===== Material for the task =====

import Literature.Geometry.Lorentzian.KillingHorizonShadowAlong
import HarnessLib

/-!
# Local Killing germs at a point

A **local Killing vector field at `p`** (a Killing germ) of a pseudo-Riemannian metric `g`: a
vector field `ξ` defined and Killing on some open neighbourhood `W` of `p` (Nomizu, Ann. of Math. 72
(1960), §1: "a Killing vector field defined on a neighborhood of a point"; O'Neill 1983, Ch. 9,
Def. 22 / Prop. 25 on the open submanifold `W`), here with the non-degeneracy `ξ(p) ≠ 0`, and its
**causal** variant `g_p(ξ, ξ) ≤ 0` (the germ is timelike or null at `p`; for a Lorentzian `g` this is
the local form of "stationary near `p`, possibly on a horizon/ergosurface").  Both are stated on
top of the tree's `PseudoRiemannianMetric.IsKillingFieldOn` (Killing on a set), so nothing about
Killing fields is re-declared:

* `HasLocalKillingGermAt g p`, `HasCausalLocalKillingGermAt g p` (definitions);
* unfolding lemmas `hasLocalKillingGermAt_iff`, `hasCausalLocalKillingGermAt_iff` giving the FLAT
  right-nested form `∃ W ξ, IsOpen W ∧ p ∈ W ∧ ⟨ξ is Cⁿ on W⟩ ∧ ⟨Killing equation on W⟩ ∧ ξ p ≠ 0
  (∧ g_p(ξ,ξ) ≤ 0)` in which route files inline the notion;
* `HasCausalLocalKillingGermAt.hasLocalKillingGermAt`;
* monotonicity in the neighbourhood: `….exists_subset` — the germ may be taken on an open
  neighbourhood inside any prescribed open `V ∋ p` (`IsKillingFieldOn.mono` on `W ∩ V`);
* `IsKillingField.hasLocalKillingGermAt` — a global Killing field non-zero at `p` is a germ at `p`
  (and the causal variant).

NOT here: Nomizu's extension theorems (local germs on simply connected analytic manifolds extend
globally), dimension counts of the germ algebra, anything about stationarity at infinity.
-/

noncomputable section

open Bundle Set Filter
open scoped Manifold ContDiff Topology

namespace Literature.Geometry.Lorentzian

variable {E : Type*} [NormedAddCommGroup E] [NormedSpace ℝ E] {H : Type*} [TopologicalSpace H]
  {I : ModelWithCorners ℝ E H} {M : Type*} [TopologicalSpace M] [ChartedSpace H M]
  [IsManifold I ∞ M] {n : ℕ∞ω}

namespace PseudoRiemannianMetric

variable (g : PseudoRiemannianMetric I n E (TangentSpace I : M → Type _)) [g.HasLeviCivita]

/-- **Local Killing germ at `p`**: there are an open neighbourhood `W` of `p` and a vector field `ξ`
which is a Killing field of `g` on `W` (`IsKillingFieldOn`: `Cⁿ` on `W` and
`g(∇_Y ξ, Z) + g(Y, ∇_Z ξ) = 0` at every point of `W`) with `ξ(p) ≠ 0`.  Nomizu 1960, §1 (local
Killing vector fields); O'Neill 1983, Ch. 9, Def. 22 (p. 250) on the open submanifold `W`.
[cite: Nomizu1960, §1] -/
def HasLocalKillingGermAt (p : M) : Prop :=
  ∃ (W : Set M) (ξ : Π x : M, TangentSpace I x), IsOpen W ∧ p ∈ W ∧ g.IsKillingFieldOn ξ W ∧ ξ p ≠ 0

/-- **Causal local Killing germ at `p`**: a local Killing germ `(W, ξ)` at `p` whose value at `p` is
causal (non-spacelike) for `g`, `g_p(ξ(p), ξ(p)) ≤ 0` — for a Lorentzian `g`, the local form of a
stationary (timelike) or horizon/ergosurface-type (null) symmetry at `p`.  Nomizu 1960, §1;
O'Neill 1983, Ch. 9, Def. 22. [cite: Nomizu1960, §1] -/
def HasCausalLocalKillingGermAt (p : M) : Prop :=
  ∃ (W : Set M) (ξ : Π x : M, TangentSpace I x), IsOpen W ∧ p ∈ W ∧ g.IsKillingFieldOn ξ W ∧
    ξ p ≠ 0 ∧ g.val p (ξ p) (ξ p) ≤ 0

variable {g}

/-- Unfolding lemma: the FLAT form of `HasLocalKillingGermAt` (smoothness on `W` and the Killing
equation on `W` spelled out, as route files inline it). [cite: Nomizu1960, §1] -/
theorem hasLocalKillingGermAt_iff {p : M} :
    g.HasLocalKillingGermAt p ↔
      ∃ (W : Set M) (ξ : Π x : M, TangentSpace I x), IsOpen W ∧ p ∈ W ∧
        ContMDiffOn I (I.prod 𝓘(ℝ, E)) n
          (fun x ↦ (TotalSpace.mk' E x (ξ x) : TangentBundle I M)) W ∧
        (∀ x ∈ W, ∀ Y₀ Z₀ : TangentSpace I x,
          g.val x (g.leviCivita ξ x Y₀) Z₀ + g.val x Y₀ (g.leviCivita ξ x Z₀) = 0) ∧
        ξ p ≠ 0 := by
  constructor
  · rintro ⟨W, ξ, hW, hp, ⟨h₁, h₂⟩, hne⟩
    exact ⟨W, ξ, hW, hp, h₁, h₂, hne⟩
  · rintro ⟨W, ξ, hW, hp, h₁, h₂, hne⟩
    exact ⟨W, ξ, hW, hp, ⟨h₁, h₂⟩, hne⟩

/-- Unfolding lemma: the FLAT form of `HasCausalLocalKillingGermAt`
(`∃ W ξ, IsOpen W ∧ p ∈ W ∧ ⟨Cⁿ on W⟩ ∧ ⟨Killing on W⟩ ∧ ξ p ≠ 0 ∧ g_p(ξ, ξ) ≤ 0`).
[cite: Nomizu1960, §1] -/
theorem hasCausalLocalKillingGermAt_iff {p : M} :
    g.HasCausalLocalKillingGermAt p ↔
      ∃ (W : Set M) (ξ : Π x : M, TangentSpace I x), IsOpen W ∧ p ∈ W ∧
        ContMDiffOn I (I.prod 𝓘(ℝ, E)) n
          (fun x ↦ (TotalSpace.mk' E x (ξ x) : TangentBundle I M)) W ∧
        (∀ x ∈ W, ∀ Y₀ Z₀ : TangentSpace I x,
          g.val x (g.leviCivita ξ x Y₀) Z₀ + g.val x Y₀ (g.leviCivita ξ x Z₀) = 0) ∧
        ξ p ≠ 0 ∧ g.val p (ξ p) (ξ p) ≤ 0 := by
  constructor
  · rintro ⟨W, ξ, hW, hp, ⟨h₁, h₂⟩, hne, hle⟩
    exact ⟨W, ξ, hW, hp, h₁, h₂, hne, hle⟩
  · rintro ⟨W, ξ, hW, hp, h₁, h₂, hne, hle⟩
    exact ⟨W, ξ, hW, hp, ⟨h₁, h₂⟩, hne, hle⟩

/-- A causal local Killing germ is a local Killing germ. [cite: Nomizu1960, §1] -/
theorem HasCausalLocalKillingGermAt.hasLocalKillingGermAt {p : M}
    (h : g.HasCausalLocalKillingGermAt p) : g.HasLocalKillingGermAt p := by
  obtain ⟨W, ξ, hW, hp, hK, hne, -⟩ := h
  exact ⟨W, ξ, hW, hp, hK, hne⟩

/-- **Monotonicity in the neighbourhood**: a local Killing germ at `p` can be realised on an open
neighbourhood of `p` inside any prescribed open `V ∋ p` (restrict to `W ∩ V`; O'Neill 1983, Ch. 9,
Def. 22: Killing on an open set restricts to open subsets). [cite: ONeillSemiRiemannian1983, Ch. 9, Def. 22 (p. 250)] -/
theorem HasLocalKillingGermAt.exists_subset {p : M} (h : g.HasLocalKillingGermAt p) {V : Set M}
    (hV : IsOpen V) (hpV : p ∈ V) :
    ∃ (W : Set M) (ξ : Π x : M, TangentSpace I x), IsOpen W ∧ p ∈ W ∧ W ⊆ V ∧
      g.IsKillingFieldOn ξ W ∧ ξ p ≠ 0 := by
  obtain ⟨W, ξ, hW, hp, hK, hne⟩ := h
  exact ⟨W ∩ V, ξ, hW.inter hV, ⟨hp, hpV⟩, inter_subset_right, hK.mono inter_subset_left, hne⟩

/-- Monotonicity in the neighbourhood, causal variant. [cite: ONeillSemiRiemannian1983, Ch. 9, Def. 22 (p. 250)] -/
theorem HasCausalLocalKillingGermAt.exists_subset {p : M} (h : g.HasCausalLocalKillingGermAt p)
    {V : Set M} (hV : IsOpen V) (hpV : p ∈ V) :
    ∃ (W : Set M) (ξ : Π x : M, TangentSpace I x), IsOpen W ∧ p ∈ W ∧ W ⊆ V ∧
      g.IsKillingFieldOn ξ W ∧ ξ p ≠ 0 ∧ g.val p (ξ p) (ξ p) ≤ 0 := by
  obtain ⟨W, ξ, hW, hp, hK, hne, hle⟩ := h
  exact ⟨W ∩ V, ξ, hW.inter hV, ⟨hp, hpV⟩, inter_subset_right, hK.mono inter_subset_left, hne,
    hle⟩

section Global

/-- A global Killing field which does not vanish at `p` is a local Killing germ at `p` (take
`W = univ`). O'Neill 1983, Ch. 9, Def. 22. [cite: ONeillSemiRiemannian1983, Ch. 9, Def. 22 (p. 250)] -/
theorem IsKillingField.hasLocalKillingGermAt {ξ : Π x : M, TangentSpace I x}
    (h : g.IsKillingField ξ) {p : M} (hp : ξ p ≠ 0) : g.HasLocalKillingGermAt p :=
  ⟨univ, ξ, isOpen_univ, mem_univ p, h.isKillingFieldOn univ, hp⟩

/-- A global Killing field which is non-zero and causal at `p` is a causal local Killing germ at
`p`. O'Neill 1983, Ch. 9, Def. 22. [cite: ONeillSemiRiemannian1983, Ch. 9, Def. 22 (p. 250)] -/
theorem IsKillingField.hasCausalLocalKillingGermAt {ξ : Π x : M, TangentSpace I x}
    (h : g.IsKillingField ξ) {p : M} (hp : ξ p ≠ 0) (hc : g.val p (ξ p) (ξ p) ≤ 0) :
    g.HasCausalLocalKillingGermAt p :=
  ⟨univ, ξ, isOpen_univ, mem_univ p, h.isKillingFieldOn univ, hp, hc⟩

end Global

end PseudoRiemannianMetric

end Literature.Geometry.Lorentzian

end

=====
===== Material for the task =====

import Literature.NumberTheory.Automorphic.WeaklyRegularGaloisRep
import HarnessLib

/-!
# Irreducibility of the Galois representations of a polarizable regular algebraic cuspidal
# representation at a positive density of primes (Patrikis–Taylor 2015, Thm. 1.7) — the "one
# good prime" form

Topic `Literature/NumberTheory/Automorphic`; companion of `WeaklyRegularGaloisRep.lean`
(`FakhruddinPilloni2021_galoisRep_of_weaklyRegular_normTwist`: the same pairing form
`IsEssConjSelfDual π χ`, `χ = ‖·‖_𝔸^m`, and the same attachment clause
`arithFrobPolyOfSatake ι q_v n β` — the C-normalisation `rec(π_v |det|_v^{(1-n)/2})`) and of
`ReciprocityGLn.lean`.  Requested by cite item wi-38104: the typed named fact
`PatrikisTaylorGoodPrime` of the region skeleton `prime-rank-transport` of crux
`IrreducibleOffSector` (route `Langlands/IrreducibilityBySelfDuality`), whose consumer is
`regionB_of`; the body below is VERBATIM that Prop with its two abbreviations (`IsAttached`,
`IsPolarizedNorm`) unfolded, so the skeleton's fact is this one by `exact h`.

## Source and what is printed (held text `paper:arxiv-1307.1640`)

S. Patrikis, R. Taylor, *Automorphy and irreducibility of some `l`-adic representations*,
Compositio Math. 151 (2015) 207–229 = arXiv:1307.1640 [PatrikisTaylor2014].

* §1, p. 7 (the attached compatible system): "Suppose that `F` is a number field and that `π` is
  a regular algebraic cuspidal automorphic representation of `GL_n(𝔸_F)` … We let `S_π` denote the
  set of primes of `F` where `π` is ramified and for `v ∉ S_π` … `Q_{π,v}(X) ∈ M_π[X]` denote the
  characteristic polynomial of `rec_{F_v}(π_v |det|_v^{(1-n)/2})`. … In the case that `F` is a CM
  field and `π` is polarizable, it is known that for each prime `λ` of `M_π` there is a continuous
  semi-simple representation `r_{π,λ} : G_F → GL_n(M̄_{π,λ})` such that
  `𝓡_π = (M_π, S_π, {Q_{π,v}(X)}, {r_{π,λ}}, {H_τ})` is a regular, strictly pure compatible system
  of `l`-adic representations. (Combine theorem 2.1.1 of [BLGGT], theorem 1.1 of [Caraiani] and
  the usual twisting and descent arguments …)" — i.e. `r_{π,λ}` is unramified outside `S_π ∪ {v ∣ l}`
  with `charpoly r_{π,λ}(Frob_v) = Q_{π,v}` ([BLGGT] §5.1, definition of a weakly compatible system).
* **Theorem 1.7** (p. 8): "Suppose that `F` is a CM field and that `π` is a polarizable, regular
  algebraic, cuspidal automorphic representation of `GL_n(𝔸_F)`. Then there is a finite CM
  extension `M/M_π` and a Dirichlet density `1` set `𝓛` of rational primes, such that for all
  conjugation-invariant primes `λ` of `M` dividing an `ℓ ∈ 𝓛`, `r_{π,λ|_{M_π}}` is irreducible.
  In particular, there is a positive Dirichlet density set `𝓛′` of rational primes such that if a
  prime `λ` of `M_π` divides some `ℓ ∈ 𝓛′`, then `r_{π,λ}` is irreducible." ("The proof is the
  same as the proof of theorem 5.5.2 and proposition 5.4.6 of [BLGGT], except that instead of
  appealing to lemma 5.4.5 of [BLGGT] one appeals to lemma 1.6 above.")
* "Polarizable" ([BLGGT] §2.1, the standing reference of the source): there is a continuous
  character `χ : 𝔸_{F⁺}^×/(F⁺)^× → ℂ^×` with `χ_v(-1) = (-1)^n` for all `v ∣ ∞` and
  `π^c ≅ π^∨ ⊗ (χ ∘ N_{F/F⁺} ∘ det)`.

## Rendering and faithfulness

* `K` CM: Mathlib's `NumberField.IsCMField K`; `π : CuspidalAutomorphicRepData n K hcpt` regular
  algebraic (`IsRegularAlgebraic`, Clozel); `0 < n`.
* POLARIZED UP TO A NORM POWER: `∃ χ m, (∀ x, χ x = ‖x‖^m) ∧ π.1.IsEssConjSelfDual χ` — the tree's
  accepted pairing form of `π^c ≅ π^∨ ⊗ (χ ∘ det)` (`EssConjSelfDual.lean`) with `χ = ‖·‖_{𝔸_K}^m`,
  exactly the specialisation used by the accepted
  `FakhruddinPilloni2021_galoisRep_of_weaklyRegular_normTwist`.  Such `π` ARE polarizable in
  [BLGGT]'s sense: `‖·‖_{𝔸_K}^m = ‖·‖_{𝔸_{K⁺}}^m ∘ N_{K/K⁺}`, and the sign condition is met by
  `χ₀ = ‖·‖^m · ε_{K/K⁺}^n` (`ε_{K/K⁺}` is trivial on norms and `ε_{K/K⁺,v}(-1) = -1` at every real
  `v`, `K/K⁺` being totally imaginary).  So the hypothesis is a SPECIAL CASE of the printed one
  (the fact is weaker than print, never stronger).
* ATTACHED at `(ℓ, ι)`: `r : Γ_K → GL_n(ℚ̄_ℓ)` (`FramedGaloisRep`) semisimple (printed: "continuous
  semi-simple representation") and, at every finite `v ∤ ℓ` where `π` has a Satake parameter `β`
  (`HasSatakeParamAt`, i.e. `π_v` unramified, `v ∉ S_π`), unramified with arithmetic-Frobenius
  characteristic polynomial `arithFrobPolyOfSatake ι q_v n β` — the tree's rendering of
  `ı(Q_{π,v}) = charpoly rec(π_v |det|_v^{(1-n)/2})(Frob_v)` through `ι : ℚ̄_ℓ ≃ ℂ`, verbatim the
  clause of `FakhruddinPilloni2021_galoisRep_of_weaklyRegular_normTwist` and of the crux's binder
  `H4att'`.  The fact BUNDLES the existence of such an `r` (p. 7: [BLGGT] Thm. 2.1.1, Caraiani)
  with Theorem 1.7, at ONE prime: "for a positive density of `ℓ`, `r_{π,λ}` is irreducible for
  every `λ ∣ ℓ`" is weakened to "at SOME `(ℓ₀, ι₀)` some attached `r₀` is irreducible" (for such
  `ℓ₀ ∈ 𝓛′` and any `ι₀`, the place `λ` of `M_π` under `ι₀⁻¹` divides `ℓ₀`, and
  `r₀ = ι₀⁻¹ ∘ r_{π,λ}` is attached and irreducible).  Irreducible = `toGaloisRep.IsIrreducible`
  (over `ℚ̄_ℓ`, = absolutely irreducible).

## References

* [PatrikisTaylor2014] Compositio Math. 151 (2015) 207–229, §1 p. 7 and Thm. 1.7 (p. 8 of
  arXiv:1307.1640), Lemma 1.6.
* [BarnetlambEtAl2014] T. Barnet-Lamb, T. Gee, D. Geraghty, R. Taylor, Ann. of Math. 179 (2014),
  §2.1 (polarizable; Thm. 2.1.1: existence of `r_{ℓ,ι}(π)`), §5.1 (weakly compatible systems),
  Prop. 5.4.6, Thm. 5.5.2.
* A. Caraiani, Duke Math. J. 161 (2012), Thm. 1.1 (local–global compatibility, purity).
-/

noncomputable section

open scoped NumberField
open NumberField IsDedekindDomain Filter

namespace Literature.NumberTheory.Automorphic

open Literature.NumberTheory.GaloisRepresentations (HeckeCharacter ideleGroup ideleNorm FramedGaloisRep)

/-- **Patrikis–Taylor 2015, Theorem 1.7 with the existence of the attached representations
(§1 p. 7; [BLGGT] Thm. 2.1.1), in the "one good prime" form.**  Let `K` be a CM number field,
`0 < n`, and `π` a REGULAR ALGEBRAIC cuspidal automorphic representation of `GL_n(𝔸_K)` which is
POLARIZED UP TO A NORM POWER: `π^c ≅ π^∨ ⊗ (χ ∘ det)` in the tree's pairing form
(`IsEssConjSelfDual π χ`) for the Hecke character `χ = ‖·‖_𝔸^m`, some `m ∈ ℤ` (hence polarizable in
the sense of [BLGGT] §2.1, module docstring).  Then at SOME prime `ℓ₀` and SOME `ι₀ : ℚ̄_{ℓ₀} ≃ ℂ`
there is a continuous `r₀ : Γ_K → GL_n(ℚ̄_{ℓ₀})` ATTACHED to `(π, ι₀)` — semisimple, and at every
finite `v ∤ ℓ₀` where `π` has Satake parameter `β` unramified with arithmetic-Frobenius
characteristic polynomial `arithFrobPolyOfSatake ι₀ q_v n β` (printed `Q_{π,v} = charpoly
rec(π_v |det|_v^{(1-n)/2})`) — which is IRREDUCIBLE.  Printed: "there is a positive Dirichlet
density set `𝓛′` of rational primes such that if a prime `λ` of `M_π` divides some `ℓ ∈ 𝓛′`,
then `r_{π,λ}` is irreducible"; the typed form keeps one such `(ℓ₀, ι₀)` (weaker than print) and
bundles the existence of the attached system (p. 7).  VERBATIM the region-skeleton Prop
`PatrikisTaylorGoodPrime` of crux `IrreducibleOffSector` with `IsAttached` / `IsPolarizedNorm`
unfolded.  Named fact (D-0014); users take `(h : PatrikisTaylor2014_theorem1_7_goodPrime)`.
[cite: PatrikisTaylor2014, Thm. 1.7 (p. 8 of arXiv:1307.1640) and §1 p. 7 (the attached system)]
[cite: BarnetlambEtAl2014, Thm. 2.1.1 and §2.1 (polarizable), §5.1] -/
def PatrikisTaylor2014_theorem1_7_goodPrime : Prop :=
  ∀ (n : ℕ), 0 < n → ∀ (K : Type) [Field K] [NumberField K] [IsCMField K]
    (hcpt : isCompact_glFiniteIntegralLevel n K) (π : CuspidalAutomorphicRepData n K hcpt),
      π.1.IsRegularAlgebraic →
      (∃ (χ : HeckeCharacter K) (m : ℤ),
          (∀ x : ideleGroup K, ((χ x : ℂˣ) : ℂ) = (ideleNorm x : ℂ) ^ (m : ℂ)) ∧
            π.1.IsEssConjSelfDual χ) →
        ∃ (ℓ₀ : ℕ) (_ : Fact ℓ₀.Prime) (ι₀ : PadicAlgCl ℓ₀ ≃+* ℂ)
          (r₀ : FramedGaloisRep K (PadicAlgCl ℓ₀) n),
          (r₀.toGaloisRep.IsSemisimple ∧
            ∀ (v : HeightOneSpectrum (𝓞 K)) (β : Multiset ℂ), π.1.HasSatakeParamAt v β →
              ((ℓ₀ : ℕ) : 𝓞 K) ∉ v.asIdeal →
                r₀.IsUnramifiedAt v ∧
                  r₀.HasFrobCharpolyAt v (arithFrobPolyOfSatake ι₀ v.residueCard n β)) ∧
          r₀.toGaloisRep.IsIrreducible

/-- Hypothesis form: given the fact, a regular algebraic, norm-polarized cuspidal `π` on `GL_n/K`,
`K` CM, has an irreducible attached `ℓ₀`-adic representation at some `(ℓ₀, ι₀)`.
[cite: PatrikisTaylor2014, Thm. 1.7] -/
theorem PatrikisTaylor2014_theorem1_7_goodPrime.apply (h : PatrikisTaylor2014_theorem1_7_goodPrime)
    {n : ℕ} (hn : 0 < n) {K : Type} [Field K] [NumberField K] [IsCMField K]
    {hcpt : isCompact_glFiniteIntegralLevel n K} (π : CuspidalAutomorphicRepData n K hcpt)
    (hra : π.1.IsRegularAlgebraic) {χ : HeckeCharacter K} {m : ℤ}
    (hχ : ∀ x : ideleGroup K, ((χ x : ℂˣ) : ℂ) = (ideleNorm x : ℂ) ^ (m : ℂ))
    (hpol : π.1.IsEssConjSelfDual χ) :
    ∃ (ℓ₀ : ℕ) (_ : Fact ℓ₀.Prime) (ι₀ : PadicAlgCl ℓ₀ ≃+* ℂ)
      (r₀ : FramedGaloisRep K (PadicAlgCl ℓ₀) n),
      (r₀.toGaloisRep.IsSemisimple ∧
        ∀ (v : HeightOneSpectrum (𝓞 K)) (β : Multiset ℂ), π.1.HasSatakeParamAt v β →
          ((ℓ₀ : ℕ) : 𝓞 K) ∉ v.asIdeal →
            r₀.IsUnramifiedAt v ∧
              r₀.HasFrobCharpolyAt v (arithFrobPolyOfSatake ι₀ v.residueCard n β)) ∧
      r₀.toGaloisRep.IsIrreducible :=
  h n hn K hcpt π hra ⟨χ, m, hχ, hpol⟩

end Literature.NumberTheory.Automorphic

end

=====

__Task directions__.
The range runs from the line with "import Literature.Geometry.Lorentzian.KillingHorizonShadowAlong" up to and including the line with "variable (g : PseudoRiemannianMetric" in the listing above; please write out exactly those lines and nothing more.

__Result of the task__.
import Literature.Geometry.Lorentzian.KillingHorizonShadowAlong
import HarnessLib

/-!
# Local Killing germs at a point

A **local Killing vector field at `p`** (a Killing germ) of a pseudo-Riemannian metric `g`: a
vector field `ξ` defined and Killing on some open neighbourhood `W` of `p` (Nomizu, Ann. of Math. 72
(1960), §1: "a Killing vector field defined on a neighborhood of a point"; O'Neill 1983, Ch. 9,
Def. 22 / Prop. 25 on the open submanifold `W`), here with the non-degeneracy `ξ(p) ≠ 0`, and its
**causal** variant `g_p(ξ, ξ) ≤ 0` (the germ is timelike or null at `p`; for a Lorentzian `g` this is
the local form of "stationary near `p`, possibly on a horizon/ergosurface").  Both are stated on
top of the tree's `PseudoRiemannianMetric.IsKillingFieldOn` (Killing on a set), so nothing about
Killing fields is re-declared:

* `HasLocalKillingGermAt g p`, `HasCausalLocalKillingGermAt g p` (definitions);
* unfolding lemmas `hasLocalKillingGermAt_iff`, `hasCausalLocalKillingGermAt_iff` giving the FLAT
  right-nested form `∃ W ξ, IsOpen W ∧ p ∈ W ∧ ⟨ξ is Cⁿ on W⟩ ∧ ⟨Killing equation on W⟩ ∧ ξ p ≠ 0
  (∧ g_p(ξ,ξ) ≤ 0)` in which route files inline the notion;
* `HasCausalLocalKillingGermAt.hasLocalKillingGermAt`;
* monotonicity in the neighbourhood: `….exists_subset` — the germ may be taken on an open
  neighbourhood inside any prescribed open `V ∋ p` (`IsKillingFieldOn.mono` on `W ∩ V`);
* `IsKillingField.hasLocalKillingGermAt` — a global Killing field non-zero at `p` is a germ at `p`
  (and the causal variant).

NOT here: Nomizu's extension theorems (local germs on simply connected analytic manifolds extend
globally), dimension counts of the germ algebra, anything about stationarity at infinity.
-/

noncomputable section

open Bundle Set Filter
open scoped Manifold ContDiff Topology

namespace Literature.Geometry.Lorentzian

variable {E : Type*} [NormedAddCommGroup E] [NormedSpace ℝ E] {H : Type*} [TopologicalSpace H]
  {I : ModelWithCorners ℝ E H} {M : Type*} [TopologicalSpace M] [ChartedSpace H M]
  [IsManifold I ∞ M] {n : ℕ∞ω}

namespace PseudoRiemannianMetric

variable (g : PseudoRiemannianMetric I n E (TangentSpace I : M → Type _)) [g.HasLeviCivita]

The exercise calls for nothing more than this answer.